Wednesday, June 6, 2012


Analyzing Scope Creep

To begin, I have not personally been a part of a project that experienced issues related to scope creep. I have however held a position that continuously experienced scope creep. I found that this has been coined “mission creep”. “One of the most common forms of mission creep, however, is not a project at all. It's your overall job” (Wade, 2008, pg 1). That position is the position I hold currently. When I began my job 4 years ago, I started as a Title 1 Tutor. What this involved was pulling students from their classrooms for extra help with reading skills. The students could be pulled individually or in small groups from kindergarten and first grade.
As the years progressed more responsibilities were given to the Title 1 Tutors in response to our work ethic and abilities. Many of us were asked to do more testing, help with classes, run committees (such as Right to Read Week and Dr Seuss Week), and sometimes even teach small group classes (9 students). As we got better at our job, more responsibilities were added, but the perception that we “did nothing” still existed among some of the regular teachers. Our school secretary was quoted as saying, “Title 1 Tutors should be the best teachers in the building”, yet we were still not seen as doing as much as a regular teacher. Sometimes I thought we did more. At the end of this school year, I was hired as a full time Kindergarten teacher; this will be my first year to compare Title and Regular Ed. It should be interesting!
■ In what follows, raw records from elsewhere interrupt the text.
/-- ★ **`G[𝔮](U) = Δ_a[𝔮](U)⁻¹` (3.27) IS SYMMETRIC** at `G`-valued data (invertible or not). [cite: Balaban1985BackgroundPropagators, (3.27) p.395, (3.25) p.394] -/
theorem GAQY_isSymmTr (hG : G ≤ B7Prop2Explicit.unitaryUnits (Matrix (Fin N) (Fin N) ℂ)) (hU : ∀ μ x, U μ x ∈ G)
    (hQ : IsAdjTr (fun _ => (1 : ℝ)) (fun _ => (1 : ℝ)) (𝔮 U) (𝔮s U)) (hR : IsSymmTr (fun _ => (1 : ℝ)) (RY i parS Gp U)) :
    IsSymmTr (fun _ => (1 : ℝ)) (GAQY i 𝔮 𝔮s parS Gp U) :=
  isSymmTr_ringInverse _ (deltaAQY_isSymmTr_of_isAdjTr i 𝔮 𝔮s parS Gp U hG hU hQ hR)

/-- ★ **`G̃⁻¹[𝔮](U) = Δ_π + D R D* + 𝔮⋆a𝔮` (3.122) IS SYMMETRIC** at `G`-valued data, `G ≤ U(N)`, for an adjoint pair and symmetric `G′(U)`, `R(U)` —
`deltaPiAY_isSymmTr` with `hparB` replaced by the adjointness `hQ`. [cite: Balaban1985BackgroundPropagators, (3.122) p.420, (3.119) p.419, (3.26) p.395] -/
theorem deltaPiAQY_isSymmTr (hG : G ≤ B7Prop2Explicit.unitaryUnits (Matrix (Fin N) (Fin N) ℂ)) (hU : ∀ μ x, U μ x ∈ G)
    (hQ : IsAdjTr (fun _ => (1 : ℝ)) (fun _ => (1 : ℝ)) (𝔮 U) (𝔮s U)) (hGp : IsSymmTr (fun _ => (1 : ℝ)) (Gp U))
    (hR : IsSymmTr (fun _ => (1 : ℝ)) (RY i parS Gp U)) : IsSymmTr (fun _ => (1 : ℝ)) (deltaPiAQY i 𝔮 𝔮s parS Gp U) := by
  have hU' : ∀ μ x, ((U μ x : (Matrix (Fin N) (Fin N) ℂ)ˣ) : Matrix (Fin N) (Fin N) ℂ) ∈ unitary (Matrix (Fin N) (Fin N) ℂ) :=
    fun μ x => hG (hU μ x)
  rw [deltaPiAQY]
  exact isSymmTr_add _ (isSymmTr_add _ (deltaPiY_isSymmTr i parS Gp U hU' hGp hR) (gradY_RY_divY_isSymmTr i parS Gp U hU' hR))
    (isSymmTr_qs_aY_q i 𝔮 𝔮s U hQ)

/-- ★★ **SECT. D's `G̃[𝔮](U) = Ring.inverse G̃⁻¹[𝔮](U)` (3.122)–(3.123) IS SYMMETRIC** at `G`-valued data (invertible or not).
[cite: Balaban1985BackgroundPropagators, (3.122)–(3.123) p.420, Thm 3.12 p.423] -/
theorem GDQY_isSymmTr (hG : G ≤ B7Prop2Explicit.unitaryUnits (Matrix (Fin N) (Fin N) ℂ)) (hU : ∀ μ x, U μ x ∈ G)
    (hQ : IsAdjTr (fun _ => (1 : ℝ)) (fun _ => (1 : ℝ)) (𝔮 U) (𝔮s U)) (hGp : IsSymmTr (fun _ => (1 : ℝ)) (Gp U))
    (hR : IsSymmTr (fun _ => (1 : ℝ)) (RY i parS Gp U)) : IsSymmTr (fun _ => (1 : ℝ)) (GDQY i 𝔮 𝔮s parS Gp U) :=
  isSymmTr_ringInverse _ (deltaPiAQY_isSymmTr i 𝔮 𝔮s parS Gp U hG hU hQ hGp hR)

/-- `G₁⁻¹[𝔮](U) = G̃⁻¹[𝔮] − Δ⁽²⁾_π` (3.128) IS SYMMETRIC at `G`-valued data when `Δ⁽²⁾(U)` is. [cite: Balaban1985BackgroundPropagators, (3.128) p.421, (3.134)–(3.135) p.422] -/
theorem deltaOneQY_isSymmTr (hG : G ≤ B7Prop2Explicit.unitaryUnits (Matrix (Fin N) (Fin N) ℂ)) (hU : ∀ μ x, U μ x ∈ G)
    (hQ : IsAdjTr (fun _ => (1 : ℝ)) (fun _ => (1 : ℝ)) (𝔮 U) (𝔮s U)) (hGp : IsSymmTr (fun _ => (1 : ℝ)) (Gp U))
    (hR : IsSymmTr (fun _ => (1 : ℝ)) (RY i parS Gp U)) (hΔ2 : IsSymmTr (fun _ => (1 : ℝ)) (Δ2 U)) :
    IsSymmTr (fun _ => (1 : ℝ)) (deltaOneQY i 𝔮 𝔮s parS Gp Δ2 U) := by
  rw [deltaOneQY]
  exact isSymmTr_sub (deltaPiAQY_isSymmTr i 𝔮 𝔮s parS Gp U hG hU hQ hGp hR)
    (delta2PiY_isSymmTr i parS Gp Δ2 U (fun μ x => hG (hU μ x)) hGp hR hΔ2)

/-- ★★ **`G₁[𝔮](U) = Ring.inverse G₁⁻¹[𝔮](U)` (3.128)–(3.129) IS SYMMETRIC** at `G`-valued data when `Δ⁽²⁾(U)` is (invertible or not).
[cite: Balaban1985BackgroundPropagators, (3.128)–(3.129) p.421, (3.138) p.423] -/
theorem G1QY_isSymmTr (hG : G ≤ B7Prop2Explicit.unitaryUnits (Matrix (Fin N) (Fin N) ℂ)) (hU : ∀ μ x, U μ x ∈ G)
    (hQ : IsAdjTr (fun _ => (1 : ℝ)) (fun _ => (1 : ℝ)) (𝔮 U) (𝔮s U)) (hGp : IsSymmTr (fun _ => (1 : ℝ)) (Gp U))
    (hR : IsSymmTr (fun _ => (1 : ℝ)) (RY i parS Gp U)) (hΔ2 : IsSymmTr (fun _ => (1 : ℝ)) (Δ2 U)) :
    IsSymmTr (fun _ => (1 : ℝ)) (G1QY i 𝔮 𝔮s parS Gp Δ2 U) :=
  isSymmTr_ringInverse _ (deltaOneQY_isSymmTr i 𝔮 𝔮s parS Gp Δ2 U hG hU hQ hGp hR hΔ2)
As I think back to my experience with scope creep, I feel that the better we got, the more things got thrown at us. We got pretty good at juggling, however now that a new person must come in to do the job; I think it is going to be very difficult. For a new person, everything is going to be thrown at them all at once, without the slow addition to the duties. Instead they will be expected to do as we have in the past 4 years, instead of fulfilling the initial duties as I did when I began. I also think that throwing more duties at us, just because we got better at our job, didn’t necessarily feel right to us. It wasn’t the type of reward system I was looking for!  As a manager of these new Title 1 Tutors I would have them shadow one of the “experienced” Title 1 Tutors for a week to get a grasp of how to do things, and how not to. I think this sort of apprenticeship would be a good way to “get their toes wet”. This would allow for scope creep/mission creep to be non-existent. The tutors would know their responsibilities from the beginning.